I have a problem with something and I'm guessing it's the code.
The application is used to 'ping' some custom made network devices to check if they're alive. It pings them every 20 seconds with a special UDP packet and expects a response. If they fail to answer 3 consecutive pings the application sends a warning message to the staff.
The application is running 24/7 and for a random number of times a day (2-5 mostly) the application fails to receive UDP packets for an exact time of 10 minutes, after which everything goes back to normal. During those 10 minutes only 1 device seems to be replying, others seem dead. That I've been able to deduce from the logs.
I've used wireshark to sniff the packets and I've verified that ping packets are going both out AND in, so the network part seems to be working okay, all the way to the OS. The computers are running WinXPPro and some have no configured firewall whatsoever. I'm having this issue on different computers, different windows installs and different networks.
I'm really at a loss as to what might be the problem here.
I'm attaching the relevant part of the code which does all the network. This is run in a separate thread from the rest of the application.
I thank you in advance for whatever insight you might provide.
def monitor(self):
checkTimer = time()
while self.running:
read, write, error = select.select([self.commSocket],[self.commSocket],[],0)
if self.commSocket in read:
try:
data, addr = self.commSocket.recvfrom(1024)
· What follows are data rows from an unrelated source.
/-- **Saturated `4^k`-columns are killed.** If `χ` is additive, kills the elements of trace `0, ±1, ±2` and the elements whose
lower-right entry is `±4^k` (`k ≥ 1`), and `η ∈ Γ₀(N)` has second column `(y₁, w)` with `N·y₁ ∣ w − ε4^k` (`ε = ±1`, `k ≥ 1`),
then `χ η = 0`: left multiplication by the parabolic `L_t = (1 0; Nt 1)` changes `w` by `tN y₁`, so some `L_t η` has lower-right
entry EXACTLY `ε4^k`. (Lead g9's `chi_eq_zero_of_natAbs_apply_zero_one_eq_one` is the case `|y₁| = 1`.)
[cite: Rademacher1929, §1] -/
theorem chi_eq_zero_of_col_dvd
    (hadd : ∀ γ δ : Gamma0 N, χ (γ * δ) = χ γ + χ δ)
    (hsmall : ∀ γ : Gamma0 N, ((γ : SL(2, ℤ)) 0 0 + (γ : SL(2, ℤ)) 1 1).natAbs ≤ 2 → χ γ = 0)
    (hkill : ∀ γ : Gamma0 N, (∃ k : ℕ, 1 ≤ k ∧ ((γ : SL(2, ℤ)) 1 1).natAbs = 4 ^ k) → χ γ = 0)
    (η : Gamma0 N) {k : ℕ} (hk : 1 ≤ k) {ε : ℤ} (hε : ε = 1 ∨ ε = -1)
    (hdvd : (N : ℤ) * (η : SL(2, ℤ)) 0 1 ∣ (η : SL(2, ℤ)) 1 1 - ε * 4 ^ k) : χ η = 0 := by
  obtain ⟨t₀, ht₀⟩ := hdvd
  obtain ⟨L, hL00, -, hL10, hL11⟩ := ThetaLayerLambdaCongruenceAtTwo.exists_gamma0_entries (N := N)
    1 0 ((N : ℤ) * (-t₀)) 1 (by ring) (dvd_mul_right _ _)
  have hL : χ L = 0 := hsmall L (by rw [hL00, hL11]; rfl)
  have hLη : ((L * η : Gamma0 N) : SL(2, ℤ)) 1 1 = ε * 4 ^ k := by
    rw [gamma0_mul_apply_one_one', hL10, hL11, one_mul]
    linear_combination ht₀
  have hkLη : χ (L * η) = 0 := by
    refine hkill _ ⟨k, hk, ?_⟩
    rw [hLη, Int.natAbs_mul, Int.natAbs_pow]
    rcases hε with rfl | rfl <;> simp
  exact chi_eq_zero_of_mul_left hadd hkLη hL
/-- `4` is a unit of `ZMod N` for odd `N`. [folklore] -/
theorem isUnit_four_zmod (hN : Odd N) : IsUnit (4 : ZMod N) := by
  have h : Nat.Coprime 4 N := by
    have h2 : Nat.Coprime 2 N := Nat.coprime_two_left.mpr hN
    simpa using Nat.Coprime.pow_left 2 h2
  have := (ZMod.isUnit_iff_coprime 4 N).mpr h
  simpa using this
/-- `4 ^ φ(N) = 1` in `ZMod N` for odd `N` (Euler). [folklore] -/
theorem four_pow_totient [NeZero N] (hN : Odd N) : (4 : ZMod N) ^ Nat.totient N = 1 := by
  obtain ⟨u, hu⟩ := isUnit_four_zmod hN
  rw [← hu, ← Units.val_pow_eq_pow_val, ZMod.pow_totient, Units.val_one]
/-- Membership in `±⟨4⟩ ⊂ ZMod N` is closed under products. [folklore] -/
theorem pm_four_pow_mul {u v : ZMod N} (hu : ∃ j : ℕ, u = 4 ^ j ∨ u = -(4 ^ j))
    (hv : ∃ j : ℕ, v = 4 ^ j ∨ v = -(4 ^ j)) : ∃ j : ℕ, u * v = 4 ^ j ∨ u * v = -(4 ^ j) := by
  obtain ⟨i, hi⟩ := hu
  obtain ⟨j, hj⟩ := hv
  refine ⟨i + j, ?_⟩
  rw [pow_add]
  rcases hi with rfl | rfl <;> rcases hj with rfl | rfl
  · exact Or.inl rfl
  · exact Or.inr (by ring)
  · exact Or.inr (by ring)
  · exact Or.inl (by ring)
/-- If `u · (ε 4^k) = 1` in `ZMod N` (`N` odd, `ε = ±1`) then `u ∈ ±⟨4⟩` (`u = ε·4^{k(φ(N)−1)}`). [folklore] -/
theorem pm_four_pow_of_mul_eq_one [NeZero N] (hN : Odd N) {u : ZMod N} {ε : ℤ} {k : ℕ} (hε : ε = 1 ∨ ε = -1)
    (h : u * ((ε : ZMod N) * 4 ^ k) = 1) : ∃ j : ℕ, u = 4 ^ j ∨ u = -(4 ^ j) := by
  set M := Nat.totient N with hM
  have hMpos : 0 < M := Nat.totient_pos.mpr (NeZero.pos N)
  have hM1 : M = (M - 1) + 1 := (Nat.sub_add_cancel hMpos).symm
  have key : u = (u * 4 ^ k) * 4 ^ (k * (M - 1)) := by
    calc u = u * ((4 : ZMod N) ^ M) ^ k := by rw [four_pow_totient hN, one_pow, mul_one]
      _ = (u * 4 ^ k) * 4 ^ (k * (M - 1)) := by
          rw [← pow_mul, hM1, Nat.add_sub_cancel]
          ring
  refine ⟨k * (M - 1), ?_⟩
  rcases hε with rfl | rfl
  · left
    rw [key]
    push_cast at h
    rw [one_mul] at h
    rw [h, one_mul]
  · right
    rw [key]
    push_cast at h
    have h' : u * 4 ^ k = -1 := by linear_combination (-1 : ZMod N) * h
    rw [h', neg_one_mul]
/-- An element of `±⟨4⟩ ⊂ ZMod N` (`N` odd) is `±4^k` with `k ≥ 1` (`±1 = ±4^{φ(N)}`). [folklore] -/
theorem pm_four_pow_pos [NeZero N] (hN : Odd N) {u : ZMod N} (hu : ∃ j : ℕ, u = 4 ^ j ∨ u = -(4 ^ j)) :
    ∃ k : ℕ, 1 ≤ k ∧ (u = 4 ^ k ∨ u = -(4 ^ k)) := by
  obtain ⟨j, hj⟩ := hu
  rcases Nat.eq_zero_or_pos j with rfl | hj0
  · refine ⟨Nat.totient N, Nat.totient_pos.mpr (NeZero.pos N), ?_⟩
    rw [four_pow_totient hN, ← pow_zero (4 : ZMod N)]
    exact hj
  · exact ⟨j, hj0, hj⟩

end Columns

/-! ## §2. The descent from the row property -/

section Descent

variable {N : ℕ} [NeZero N]
import Summits.QuantumFields.YangMills.Theorems.TwistedTraceScaling.Negative.ModelPerturbedNearRigidity
import HarnessLib

/-!
# R21b (crux `TwistedTraceScaling`, stmt-QuantumFields-20203; C4 INNER, brick O′ p605943): the REGIONAL form of the relative-closeness hypothesis —
# its `η` has a FIRST-ORDER FLOOR in the stiff-data change on any stiff ball, and is ACHIEVABLE at first order (so the re-typed O′ is viable, and its
# box-sup is what R21 §2 kills)

Sequel to R21 (`…Negative.ModelPerturbedNearRigidity`: the GLOBAL `hnear` of `…InnerModelPerturbed` admits no slow-dependent stiff data at all).  The repair R21
asks for is a REGIONAL hypothesis `hnear_S : ∀ x x', x.2 ∈ S → x'.2 ∈ S → |K₂ x x' − 1·(k⊗K^{a,b}) x x'| ≤ η·1·(k⊗K^{a,b}) x x'` on a stiff region `S ⊂ ℝ^σ` (plus an
absolute tail off `S`, not modelled here).  For the fibrewise-Mehler kernel `K₂((c,q),(c',q')) = k(c,c')·K^{A(c,c'),B(c,c')}(q,q')` with slow-dependent data this file proves:
* `exp_logRatio_bounds_of_near_on` — on `S`, at every slow pair with `k(c,c') > 0`: `1 − η ≤ exp Q(q,q') ≤ 1 + η`, `Q` the log-ratio quadratic form of R21;
* ★ `width_floor_of_near_on` — FLOOR: if `t·e_j ∈ S` then `x/(1+x) ≤ η` with `x = 2|a_j − A_j(c,c')|t²` (and `widthSum_floor_of_near_on`: `x = |a_j − A_j + b_j − B_j|t²` if also
  `0 ∈ S`): a first-order change `|A(c,c') − a| ≍ |c|` of one stiff width on a stiff ball of radius `ρ` forces `η ≳ |c|ρ²` — no `η` of second order `|c|²` and no
  `η = O(β^{−1/2}·polylog)` uniformly over slow data with `|A(c) − a| ≫ β^{−1/2}`;
* ★ `near_on_box_of_stiffData_close` — ACHIEVABILITY: if `|a_j − A_j(c,c')| ≤ δ`, `|b_j − B_j(c,c')| ≤ δ` for all slow pairs and coordinates, `k ≥ 0` and `6|σ|δρ² ≤ 1`,
  then `hnear_S` holds on the stiff box `S = {q : ∀ j, |q_j| ≤ ρ}` with `η = 12·|σ|·δ·ρ²` (FIRST order in `δ`; `abs_logRatio_le_on_box`: `|Q| ≤ 6|σ|δρ²` there).
READING (Disproof.lean VERDICT 17 / regime (10)(a)(c)).  The regional O′ is the right statement and is instantiable, with `η(c,c') ≍ ρ²·max_j(|ΔA_j|, |ΔB_j|)` FIRST order
in the slow data; taking the sup over the slow region that carries the package's test families (`|c| ≲ powScale p β`, `p < 2/51`) gives `η ≳ κβ^{−p}ρ²`, hence O′'s
`b = η·(…)` box-uniform `≥ κ'β^{−p}` — exactly the hypothesis of `R21.offDiag_budget_false_of_first_order` (dead for `p < 1/6`): the slow cut (brick R) is forced, not optional.
HONEST FRAMING: elementary real analysis about the hypothesis shape of a helper (brick O′) of a stub interface (S-BASE C4) of a child of the CONDITIONAL reduction route
(femto rung R2b1); not `¬TwistedTraceScaling`, not infinite volume, not a gap, not Clay.  Sorry-free, no new definition; axioms ⊆ {propext, Classical.choice, Quot.sound}.

## References
* M. Lüscher, Nucl. Phys. B219 (1983) 233, §3. [Luscher1983]
* B. Helffer, *Spectral Theory and its Applications*, CUP 2013, Lemma 7.1 (Schur's test). [Helffer2013]
-/

set_option autoImplicit false

noncomputable section

open scoped Real BigOperators
open Summit.QuantumFields.YangMills.Theorems.FemtoTransferGap
open Summit.QuantumFields.YangMills.Theorems.FemtoTransferGap.Mehler

namespace Summit.QuantumFields.YangMills.Theorems.TwistedTraceScaling.Negative.R21

variable {C : Type*} {σ : Type*} [Fintype σ]

/-! ## §1 The regional hypothesis pins the log-ratio on the region -/

/-- On a stiff region `S`: `1 − η ≤ exp Q(q,q') ≤ 1 + η` at every slow pair with `k(c,c') > 0` and all `q, q' ∈ S`. [cite: Helffer2013, Lemma 7.1] -/
theorem exp_logRatio_bounds_of_near_on {k : C → C → ℝ} {a b : σ → ℝ} {A B : C → C → σ → ℝ} {η : ℝ} {S : Set (σ → ℝ)}
    (hnear : ∀ x x' : C × (σ → ℝ), x.2 ∈ S → x'.2 ∈ S →
      |k x.1 x'.1 * mehlerKernel (A x.1 x'.1) (B x.1 x'.1) x.2 x'.2 - 1 * tensorKernel k a b x x'| ≤ η * 1 * tensorKernel k a b x x')
    {c c' : C} (hk : 0 < k c c') {q q' : σ → ℝ} (hq : q ∈ S) (hq' : q' ∈ S) :
    1 - η ≤ Real.exp (∑ j, ((a j - A c c' j) * (q j ^ 2 + q' j ^ 2) + (b j - B c c' j) * (q j - q' j) ^ 2)) ∧
      Real.exp (∑ j, ((a j - A c c' j) * (q j ^ 2 + q' j ^ 2) + (b j - B c c' j) * (q j - q' j) ^ 2)) ≤ 1 + η := by
  have hK : 0 < tensorKernel k a b (c, q) (c', q') := by
    unfold tensorKernel
    exact mul_pos hk (mehlerKernel_pos a b q q')
  have h := abs_le.1 (hnear (c, q) (c', q') hq hq')
  simp only [one_mul, mul_one] at h
  have hratio : (k c c' * mehlerKernel (A c c') (B c c') q q') / tensorKernel k a b (c, q) (c', q') =
      Real.exp (∑ j, ((a j - A c c' j) * (q j ^ 2 + q' j ^ 2) + (b j - B c c' j) * (q j - q' j) ^ 2)) := by
    unfold tensorKernel
    rw [mul_div_mul_left _ _ hk.ne', mehlerKernel_div_mehlerKernel]
  rw [← hratio]
  constructor
  · rw [le_div_iff₀ hK]
    linarith [h.1]
  · rw [div_le_iff₀ hK]
    linarith [h.2]

/-- `x/(1+x) ≤ η` from `exp x ≤ 1 + η` or from `1 − η ≤ exp (−x)`, `x ≥ 0`. [folklore] -/
theorem div_one_add_le_of_exp_bounds {x η : ℝ} (hx : 0 ≤ x) (h : Real.exp x ≤ 1 + η ∨ 1 - η ≤ Real.exp (-x)) : x / (1 + x) ≤ η := by
  have h1x : 0 < 1 + x := by linarith
  have hle : x / (1 + x) ≤ x := by
    rw [div_le_iff₀ h1x]
    nlinarith
  rcases h with h | h
  · have := Real.add_one_le_exp x
    linarith
  · -- `exp(−x) ≤ 1/(1+x)`
    have hexp : Real.exp (-x) ≤ 1 / (1 + x) := by
      rw [Real.exp_neg, one_div]
      exact inv_anti₀ h1x (by linarith [Real.add_one_le_exp x])
    have : 1 - 1 / (1 + x) = x / (1 + x) := by field_simp; ring
    linarith [this]

/-- ★ **FIRST-ORDER FLOOR on a stiff ball**: if the regional `hnear` holds on `S ∋ t·e_j` at a slow pair with `k(c,c') > 0`, then with `x = 2|a_j − A_j(c,c')|t²`,
`x/(1+x) ≤ η` — a first-order change of one stiff width, seen on a stiff ball of radius `t`, costs `η ≳ |ΔA_j|t²`. [cite: Luscher1983, §3] [cite: Helffer2013, Lemma 7.1] -/
theorem width_floor_of_near_on [DecidableEq σ] {k : C → C → ℝ} {a b : σ → ℝ} {A B : C → C → σ → ℝ} {η : ℝ} {S : Set (σ → ℝ)}
    (hnear : ∀ x x' : C × (σ → ℝ), x.2 ∈ S → x'.2 ∈ S →
      |k x.1 x'.1 * mehlerKernel (A x.1 x'.1) (B x.1 x'.1) x.2 x'.2 - 1 * tensorKernel k a b x x'| ≤ η * 1 * tensorKernel k a b x x')
    {c c' : C} (hk : 0 < k c c') (j : σ) {t : ℝ} (ht : (Pi.single j t : σ → ℝ) ∈ S) :
    2 * |a j - A c c' j| * t ^ 2 / (1 + 2 * |a j - A c c' j| * t ^ 2) ≤ η := by
  obtain ⟨h1, h2⟩ := exp_logRatio_bounds_of_near_on hnear hk ht ht
  rw [logRatio_single_single] at h1 h2
  have hx : 0 ≤ 2 * |a j - A c c' j| * t ^ 2 := by positivity
  refine div_one_add_le_of_exp_bounds hx ?_
  by_cases hA : 0 ≤ a j - A c c' j
  · left
    rwa [abs_of_nonneg hA]
  · right
    rw [abs_of_neg (lt_of_not_ge hA)]
    have e : -(2 * -(a j - A c c' j) * t ^ 2) = 2 * (a j - A c c' j) * t ^ 2 := by ring
    rwa [e]

/-- FLOOR from the time-zero test `q = t·e_j`, `q' = 0` (`S ∋ t·e_j, 0`): `x/(1+x) ≤ η` with `x = |a_j − A_j + b_j − B_j|t²`. [cite: Helffer2013, Lemma 7.1] -/
theorem widthSum_floor_of_near_on [DecidableEq σ] {k : C → C → ℝ} {a b : σ → ℝ} {A B : C → C → σ → ℝ} {η : ℝ} {S : Set (σ → ℝ)}
    (hnear : ∀ x x' : C × (σ → ℝ), x.2 ∈ S → x'.2 ∈ S →
      |k x.1 x'.1 * mehlerKernel (A x.1 x'.1) (B x.1 x'.1) x.2 x'.2 - 1 * tensorKernel k a b x x'| ≤ η * 1 * tensorKernel k a b x x')
    {c c' : C} (hk : 0 < k c c') (j : σ) {t : ℝ} (ht : (Pi.single j t : σ → ℝ) ∈ S) (h0 : (0 : σ → ℝ) ∈ S) :
    |a j - A c c' j + (b j - B c c' j)| * t ^ 2 / (1 + |a j - A c c' j + (b j - B c c' j)| * t ^ 2) ≤ η := by
  obtain ⟨h1, h2⟩ := exp_logRatio_bounds_of_near_on hnear hk ht h0
  rw [logRatio_single_zero] at h1 h2
  have hx : 0 ≤ |a j - A c c' j + (b j - B c c' j)| * t ^ 2 := by positivity
  refine div_one_add_le_of_exp_bounds hx ?_
  by_cases hA : 0 ≤ a j - A c c' j + (b j - B c c' j)
  · left
    rwa [abs_of_nonneg hA]
  · right
    rw [abs_of_neg (lt_of_not_ge hA)]
    have e : -(-(a j - A c c' j + (b j - B c c' j)) * t ^ 2) = (a j - A c c' j + (b j - B c c' j)) * t ^ 2 := by ring
    rwa [e]

/-- No SECOND-order `η`: if `t·e_j ∈ S` and `η ≤ 1/2`, then `|a_j − A_j(c,c')|·t² ≤ η` (from `x/(1+x) ≤ η ≤ 1/2`: `x ≤ η/(1−η) ≤ 2η`, `x = 2|ΔA_j|t²`). [folklore] -/
theorem width_change_le_of_near_on [DecidableEq σ] {k : C → C → ℝ} {a b : σ → ℝ} {A B : C → C → σ → ℝ} {η : ℝ} {S : Set (σ → ℝ)}
    (hnear : ∀ x x' : C × (σ → ℝ), x.2 ∈ S → x'.2 ∈ S →
      |k x.1 x'.1 * mehlerKernel (A x.1 x'.1) (B x.1 x'.1) x.2 x'.2 - 1 * tensorKernel k a b x x'| ≤ η * 1 * tensorKernel k a b x x')
    (hη : η ≤ 1 / 2) {c c' : C} (hk : 0 < k c c') (j : σ) {t : ℝ} (ht : (Pi.single j t : σ → ℝ) ∈ S) :
    |a j - A c c' j| * t ^ 2 ≤ η := by
  have h := width_floor_of_near_on hnear hk j ht
  set x := 2 * |a j - A c c' j| * t ^ 2 with hxdef
  have hx : 0 ≤ x := by positivity
  have h1x : 0 < 1 + x := by linarith
  rw [div_le_iff₀ h1x] at h
  -- `x ≤ η(1+x)`, `η ≤ 1/2` ⇒ `x/2 ≤ η`
  nlinarith

/-! ## §2 Achievability: the regional hypothesis holds at first order in the stiff-data change -/

/-- The log-ratio form is bounded by `6|σ|δρ²` on the stiff box `|q_j|, |q'_j| ≤ ρ` when every width differs by at most `δ`. [folklore] -/
theorem abs_logRatio_le_on_box {a b a' b' : σ → ℝ} {δ ρ : ℝ} (hA : ∀ j, |a j - a' j| ≤ δ) (hB : ∀ j, |b j - b' j| ≤ δ)
    {q q' : σ → ℝ} (hq : ∀ j, |q j| ≤ ρ) (hq' : ∀ j, |q' j| ≤ ρ) :
    |∑ j, ((a j - a' j) * (q j ^ 2 + q' j ^ 2) + (b j - b' j) * (q j - q' j) ^ 2)| ≤ 6 * Fintype.card σ * δ * ρ ^ 2 := by
  have hterm : ∀ j, |(a j - a' j) * (q j ^ 2 + q' j ^ 2) + (b j - b' j) * (q j - q' j) ^ 2| ≤ 6 * δ * ρ ^ 2 := by
    intro j
    have hδ : 0 ≤ δ := le_trans (abs_nonneg _) (hA j)
    have hq2 : q j ^ 2 ≤ ρ ^ 2 := by
      have := pow_le_pow_left₀ (abs_nonneg _) (hq j) 2
      rwa [sq_abs] at this
    have hq2' : q' j ^ 2 ≤ ρ ^ 2 := by
      have := pow_le_pow_left₀ (abs_nonneg _) (hq' j) 2
      rwa [sq_abs] at this
    have hd2 : (q j - q' j) ^ 2 ≤ 4 * ρ ^ 2 := by nlinarith [sq_nonneg (q j + q' j)]
    have h1 : |(a j - a' j) * (q j ^ 2 + q' j ^ 2)| ≤ δ * (2 * ρ ^ 2) := by
      rw [abs_mul, abs_of_nonneg (by positivity : 0 ≤ q j ^ 2 + q' j ^ 2)]
      exact mul_le_mul (hA j) (by linarith) (by positivity) hδ
    have h2 : |(b j - b' j) * (q j - q' j) ^ 2| ≤ δ * (4 * ρ ^ 2) := by
      rw [abs_mul, abs_of_nonneg (sq_nonneg (q j - q' j))]
      exact mul_le_mul (hB j) hd2 (sq_nonneg _) hδ
    have := abs_add_le ((a j - a' j) * (q j ^ 2 + q' j ^ 2)) ((b j - b' j) * (q j - q' j) ^ 2)
    linarith
  calc |∑ j, ((a j - a' j) * (q j ^ 2 + q' j ^ 2) + (b j - b' j) * (q j - q' j) ^ 2)|
      ≤ ∑ j, |(a j - a' j) * (q j ^ 2 + q' j ^ 2) + (b j - b' j) * (q j - q' j) ^ 2| := Finset.abs_sum_le_sum_abs _ _
    _ ≤ ∑ _j : σ, 6 * δ * ρ ^ 2 := Finset.sum_le_sum fun j _ => hterm j
    _ = 6 * Fintype.card σ * δ * ρ ^ 2 := by
      rw [Finset.sum_const, Finset.card_univ, nsmul_eq_mul]; ring

/-- ★ **ACHIEVABILITY of the regional hypothesis at first order**: widths within `δ` of the model's at every slow pair and coordinate, `k ≥ 0`, and the
smallness `6|σ|δρ² ≤ 1` ⇒ on the stiff box `{q : ∀ j, |q_j| ≤ ρ}` the fibrewise-Mehler kernel is within the relative error `η = 12|σ|δρ²` (FIRST order in `δ`) of `k ⊗ K^{a,b}`.
[cite: Luscher1983, §3] [cite: Helffer2013, Lemma 7.1] -/
theorem near_on_box_of_stiffData_close {k : C → C → ℝ} {a b : σ → ℝ} {A B : C → C → σ → ℝ} {δ ρ : ℝ}
    (hk0 : ∀ c c', 0 ≤ k c c') (hA : ∀ c c' j, |a j - A c c' j| ≤ δ) (hB : ∀ c c' j, |b j - B c c' j| ≤ δ)
    (h1 : 6 * Fintype.card σ * δ * ρ ^ 2 ≤ 1) :
    ∀ x x' : C × (σ → ℝ), (∀ j, |x.2 j| ≤ ρ) → (∀ j, |x'.2 j| ≤ ρ) →
      |k x.1 x'.1 * mehlerKernel (A x.1 x'.1) (B x.1 x'.1) x.2 x'.2 - 1 * tensorKernel k a b x x'| ≤
        12 * Fintype.card σ * δ * ρ ^ 2 * 1 * tensorKernel k a b x x' := by
  rintro ⟨c, q⟩ ⟨c', q'⟩ hq hq'
  simp only at hq hq' ⊢
  have hM : 0 < mehlerKernel a b q q' := mehlerKernel_pos a b q q'
  have hK0 : 0 ≤ tensorKernel k a b (c, q) (c', q') := by
    unfold tensorKernel
    exact mul_nonneg (hk0 c c') hM.le
  -- `K₂ = K · exp Q`
  have hQ := mehlerKernel_div_mehlerKernel a b (A c c') (B c c') q q'
  set Q := ∑ j, ((a j - A c c' j) * (q j ^ 2 + q' j ^ 2) + (b j - B c c' j) * (q j - q' j) ^ 2) with hQdef
  have hK₂ : k c c' * mehlerKernel (A c c') (B c c') q q' = tensorKernel k a b (c, q) (c', q') * Real.exp Q := by
    unfold tensorKernel
    rw [← hQ, mul_assoc, mul_div_cancel₀ _ hM.ne']
  rw [hK₂, one_mul, mul_one]
  have e : tensorKernel k a b (c, q) (c', q') * Real.exp Q - tensorKernel k a b (c, q) (c', q') =
      tensorKernel k a b (c, q) (c', q') * (Real.exp Q - 1) := by ring
  rw [e, abs_mul, abs_of_nonneg hK0, mul_comm]
  refine mul_le_mul_of_nonneg_right ?_ hK0
  have hQabs : |Q| ≤ 6 * Fintype.card σ * δ * ρ ^ 2 := abs_logRatio_le_on_box (hA c c') (hB c c') hq hq'
  have := Real.abs_exp_sub_one_le (x := Q) (hQabs.trans h1)
  linarith

end Summit.QuantumFields.YangMills.Theorems.TwistedTraceScaling.Negative.R21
self.processInput(data, addr)
except:
pass
if time() - checkTimer > 20: # every 20 seconds
checkTimer = time()
if self.commSocket in write:
for rtc in self.rtcList:
try:
addr = (rtc, 7) # port 7 is the echo port
self.commSocket.sendto('ping',addr)
if not self.rtcCheckins[rtc][0]: # if last check was a failure
self.rtcCheckins[rtc][1] += 1 # incr failure count
self.rtcCheckins[rtc][0] = False # setting last check to failure
except:
pass
for rtc in self.rtcList:
if self.rtcCheckins[rtc][1] > 2: # didn't answer for a whole minute
self.rtcCheckins[rtc][1] = 0
self.sendError(rtc)